Tobacco control experts have said that electronic cigarettes are in reality crude drug delivery systems for refined nicotine, posing unknown risks with little new benefits to smokers.
E-cigarettes are constructed to mimic real cigarettes in size and appearance, but contain no tobacco and are not cigarettes at all. In reality they are delivery devices for refined nicotine.
The U.S. Food and Drug Administration had said that it would regulate e-cigarettes as "tobacco products" and not as "drug-delivery devices." That action came after federal courts blocked the agency from regulating the products as drug-delivery devices.

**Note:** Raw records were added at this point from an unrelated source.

/-! ## Closed points at rank one, over a fixed ground field -/

/-- **`LocalUniformization3 k` from surface resolution and (LU) along rank-one valuations at the
closed three-dimensional centres of `k`-models** — `localUniformization3_of_closedPoints_rankOne`
with its second hypothesis asked only for domains `B` of finite type over THE GIVEN field `k`
(Novacoski–Spivakovsky's induction in transcendence degree `≤ 3` and the closed-points case
analysis stay over `k`). Proof: that of `localUniformization3_of_closedPoints_rankOne` verbatim.
[cite: CossartPiltant2019, §4.1 (LU) and proof of Prop. 4.8 (arXiv v1: Prop. 4.6, pp. 52–53)]
[cite: NovacoskiSpivakovsky2014, Thm. 1.1] -/
theorem localUniformization3_of_closedPoints_rankOne_over (hCJS : CossartJannsenSaito2020.{0})
    (k : Type) [Field k]
    (h3 : ∀ (B : Type) [CommRing B] [IsDomain B] [Algebra k B]
      [Algebra.FiniteType k B] (p : Ideal B) [p.IsMaximal],
      ringKrullDim B = 3 → ringKrullDim (Localization.AtPrime p) = 3 →
      ∀ (K : Type) [Field K] [Algebra (Localization.AtPrime p) K]
        [IsFractionRing (Localization.AtPrime p) K] (O : ValuationSubring K),
      Nonempty O.valuation.RankOne →
      (∀ a : Localization.AtPrime p, algebraMap _ K a ∈ O) →
      (∀ a ∈ maximalIdeal (Localization.AtPrime p), O.valuation (algebraMap _ K a) < 1) →
      (∀ x : O, ∃ q : (Localization.AtPrime p)[X],
        (∃ i, q.coeff i ∉ maximalIdeal (Localization.AtPrime p)) ∧
          O.valuation (q.eval₂ (algebraMap _ K) x) < 1) →
      ∃ (s : Finset K) (h : (Algebra.adjoin (Localization.AtPrime p) (s : Set K)).toSubring ≤
          O.toSubring),
        IsRegularLocalRing (Localization.AtPrime
          (Ideal.comap (Subring.inclusion h) (maximalIdeal O)))) :
    LocalUniformization3 k := by
  classical
  -- the rank-one case: the case analysis of `localUniformization3_of_closedPoints`
  have hrank1 : ∀ (K : Type) [Field K] [Algebra k K], Algebra.trdeg k K ≤ (3 : ℕ) →
      ∀ O : ValuationSubring K, Nonempty O.valuation.RankOne → RelLocalUniformization k K O := by
    intro K _ _ hK O hrk A hfg hfr hAO
    haveI := hfr
    haveI : Algebra.FiniteType k A := A.fg_iff_finiteType.mp hfg
    have hdim : ringKrullDim A ≤ 3 := ringKrullDim_le_of_fg_of_trdeg_le A hfg hK
    obtain ⟨n, hn, -⟩ := exists_ringKrullDim_eq_and_trdeg_eq k A
    have hn3 : n ≤ 3 := by
      have h1 : (n : WithBot ℕ∞) ≤ 3 := hn ▸ hdim
      exact_mod_cast h1
    by_cases hn2 : n ≤ 2
    · obtain ⟨A', h', hle, hfg', hreg⟩ :=
        (hCJS k).localUniformization K O A hAO hfg hfr (by rw [hn]; exact_mod_cast hn2)
      exact ⟨A', h', hle, hfg', hreg⟩
    have hA3 : ringKrullDim A = 3 := by
      have h1 : n = 3 := by omega
      rw [hn, h1]; norm_cast
    by_cases hII : ∃ t ∈ O, ∀ p : k[X], p ≠ 0 → O.valuation (aeval t p) = 1
    · obtain ⟨t, htO, ht⟩ := hII
      obtain ⟨A', h', hle, hfg', hreg⟩ :=
        exists_fg_regular_of_residue_transcendental hCJS O A hAO hfg hfr hdim htO ht
      exact ⟨A', h', hle, hfg', hreg⟩
    push Not at hII
    have hkO : ∀ a : k, algebraMap k K a ∈ O := fun a => hAO (A.algebraMap_mem a)
    let Ok : Subalgebra k K := { O.toSubring with algebraMap_mem' := hkO }
    have halg : ∀ x : O, ∃ p : k[X], p ≠ 0 ∧ O.valuation (aeval (x : K) p) < 1 := by
      intro x
      obtain ⟨p, hp0, hp1⟩ := hII x x.2
      have hmem : aeval (x : K) p ∈ O :=
        (Algebra.adjoin_le (Set.singleton_subset_iff.mpr x.2) : Algebra.adjoin k {(x : K)} ≤ Ok)
          (Polynomial.aeval_mem_adjoin_singleton k (x : K))
      exact ⟨p, hp0, lt_of_le_of_ne ((O.valuation_le_one_iff _).mpr hmem) hp1⟩
    haveI hcmax : (centreIdeal A O hAO).IsMaximal := by
      refine Ideal.Quotient.maximal_of_isField _ ?_
      haveI : Algebra.IsIntegral k (A ⧸ centreIdeal A O hAO) := by
        rw [← Algebra.isAlgebraic_iff_isIntegral]
        refine ⟨fun y => ?_⟩
        obtain ⟨a, rfl⟩ := Ideal.Quotient.mk_surjective y
        obtain ⟨p, hp0, hp⟩ := halg ⟨a, hAO a.2⟩
        refine ⟨p, hp0, ?_⟩
        change aeval (Ideal.Quotient.mkₐ k (centreIdeal A O hAO) a) p = 0
        rw [Polynomial.aeval_algHom_apply]
        change Ideal.Quotient.mk (centreIdeal A O hAO) (aeval a p) = 0
        refine Ideal.Quotient.eq_zero_iff_mem.mpr ?_
        rw [centreIdeal, Ideal.mem_comap, ValuationSubring.valuation_lt_one_iff]
        change O.valuation ((aeval a p : A) : K) < 1
        rw [Polynomial.aeval_subalgebra_coe]
        exact hp
      exact isField_of_isIntegral_of_isField' (Field.toIsField k)
    have hcdim : ringKrullDim (Localization.AtPrime (centreIdeal A O hAO)) = 3 := by
      rw [ringKrullDim_localization_atPrime_eq_of_isMaximal k (centreIdeal A O hAO), hA3]
    obtain ⟨A', h', hle, hfg', hreg⟩ :=
      exists_fg_regular_of_cpLocalUniformization_centre_rankOne O A hAO hfg hfr halg hrk
        (h3 A (centreIdeal A O hAO) hA3 hcdim)
    exact ⟨A', h', hle, hfg', hreg⟩
  intro K _ _ O A hAO hfg hfr hdim
  haveI := hfr
  haveI : Algebra.FiniteType k A := A.fg_iff_finiteType.mp hfg
  obtain ⟨n, hn, htr⟩ := exists_ringKrullDim_eq_and_trdeg_eq k A
  have hn3 : n ≤ 3 := by
    have h1 : (n : WithBot ℕ∞) ≤ 3 := hn ▸ hdim
    exact_mod_cast h1
  have hK : Algebra.trdeg k K ≤ (3 : ℕ) := by
    rw [trdeg_eq_trdeg_of_isFractionRing A, htr]
    exact_mod_cast hn3
  obtain ⟨A', h', hle, hfg', hreg⟩ :=
    relLocalUniformization_of_rankOne_of_trdeg_le k 3 hrank1 K hK O A hfg hfr hAO
  exact ⟨A', h', hle, hfg', hreg⟩

/-! ## The head with the formal branch and the extension chosen -/

section HeadChoice

variable {A : Type u} [CommRing A] [IsDomain A] [IsLocalRing A] [IsNoetherianRing A]
  {K : Type u} [Field K] [Algebra A K] [IsFractionRing A K]

/-- **(LU) for `A` at one valuation ring from the head's output for SOME formal branch and SOME
extension** (`∃`-form of `exists_adjoin_isRegularLocalRing_of_headAt`). Let `A` be a Noetherian
local domain essentially of finite type over a field `k` with fraction field `K` and `O` a
valuation ring of `K`. Suppose there are: a field `K̂₁` under `Â` whose kernel is a minimal prime
with `K̂₁ = QF(Â/P̂₁)`, a ring map `ι : K → K̂₁` compatible with `A → Â`, a valuation ring `O'` of
`K̂₁` with residue field algebraic over that of `Â` (elementary form) and `O' ∩ K = O`, and a
regular local ring `S` essentially of finite type over `Â` by a local homomorphism, embedded in
`K̂₁` over `Â`, contained in and dominated by `O'`, with generators `z_j` of `𝔪_S`, exponents
`a_j ≥ 1`, units `c_j` and `g_j ∈ K` with `ι(g_j) = c_j z_j^{a_j}` — in print: "Let `v̂` be an
extension of `v` to, say `K̂₁`", `S = 𝒪_{Ŷ,ŷ}` by Thm. 1.1 for `Spec Â`, Lemma 4.7 and (511)–(512).
Then some finitely generated `A[t] ⊆ O` is regular at the centre of `O`
(`exists_adjoin_isRegularLocalRing_of_headData`).
[cite: CossartPiltant2019, proof of Prop. 4.8 (arXiv v1: Prop. 4.6, pp. 52–53)] -/
theorem exists_adjoin_isRegularLocalRing_of_headChoiceAt (k : Type u) [Field k] [Algebra k A]
    [Algebra.EssFiniteType k A] (O : ValuationSubring K)
    (headChoice : ∃ (K₁ : Type u) (_ : Field K₁)
      (_ : Algebra (AdicCompletion (maximalIdeal A) A) K₁),
        RingHom.ker (algebraMap (AdicCompletion (maximalIdeal A) A) K₁) ∈
          minimalPrimes (AdicCompletion (maximalIdeal A) A) ∧
        (∀ z : K₁, ∃ a b : AdicCompletion (maximalIdeal A) A,
          z = algebraMap _ K₁ a / algebraMap _ K₁ b) ∧
        ∃ (ι : K →+* K₁), ι.comp (algebraMap A K) =
          (algebraMap (AdicCompletion (maximalIdeal A) A) K₁).comp
            (algebraMap A (AdicCompletion (maximalIdeal A) A)) ∧
        ∃ (O' : ValuationSubring K₁),
          (∀ y : O', ∃ q : Polynomial (AdicCompletion (maximalIdeal A) A),
            (∃ i, q.coeff i ∉
              (maximalIdeal A).map (algebraMap A (AdicCompletion (maximalIdeal A) A))) ∧
            O'.valuation (q.eval₂ (algebraMap (AdicCompletion (maximalIdeal A) A) K₁) y) < 1) ∧
          O'.comap ι = O ∧
          ∃ (S : Type u) (_ : CommRing S) (_ : IsRegularLocalRing S)
            (_ : Algebra (AdicCompletion (maximalIdeal A) A) S) (_ : Algebra S K₁),
            IsLocalHom (algebraMap (AdicCompletion (maximalIdeal A) A) S) ∧
            Algebra.EssFiniteType (AdicCompletion (maximalIdeal A) A) S ∧
            IsScalarTower (AdicCompletion (maximalIdeal A) A) S K₁ ∧
            Function.Injective (algebraMap S K₁) ∧
            (∀ s : S, algebraMap S K₁ s ∈ O') ∧
            (∀ s ∈ maximalIdeal S, O'.valuation (algebraMap S K₁ s) < 1) ∧
            ∃ (d : ℕ) (z : Fin d → S) (a : Fin d → ℕ) (c : Fin d → Sˣ) (g : Fin d → K),
              Ideal.span (Set.range z) = maximalIdeal S ∧ (∀ j, 0 < a j) ∧
              ∀ j, ι (g j) = algebraMap S K₁ (c j * z j ^ a j)) :
    ∃ (t : Finset K) (h : (Algebra.adjoin A (t : Set K)).toSubring ≤ O.toSubring),
      IsRegularLocalRing (Localization.AtPrime
        (Ideal.comap (Subring.inclusion h) (maximalIdeal O))) := by
  obtain ⟨K₁, _, _, hP₁, hK₁, ι, hι, O', halgO', hO, S, _, _, _, _, hloc, hess, htower, hSK₁, hSO',
    hdomS, d, z, a, c, g, hz, ha, hg⟩ := headChoice
  haveI := hloc
  haveI := hess
  haveI := htower
  exact exists_adjoin_isRegularLocalRing_of_headData k hP₁ hK₁ ι hι O' halgO' O hO hSK₁ hSO'
    hdomS z hz a ha c g hg

end HeadChoice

The courts maintained that, under the 2009 Family Smoking Prevention and Tobacco Control Act (FSPTCA), the FDA must regulate as tobacco products any product that contains nicotine from tobacco and that makes no claims to be therapeutic.
These decisions together, the authors note, "upend[ed] the status quo" by having the effect of allowing the sale of unregulated refined nicotine directly to consumers, unless and until the FDA takes further action.
"The court's decision that e-cigarettes should be regulated as tobacco products and not as drug-delivery devices has substantially delayed the FDA regulatory process that normally protects the public health. It has the practical effect of allowing manufacturers to sell potentially dangerous refined nicotine products directly to consumers," said co-author Nathan K. Cobb, MD, a pulmonologist and assistant professor at Georgetown University Medical Center.
The authors argue that a comprehensive approach to regulating products containing refined nicotine is needed to protect the public's health and should involve Congress, the courts and the FDA.
The study was recently published in the New England Journal of Medicine.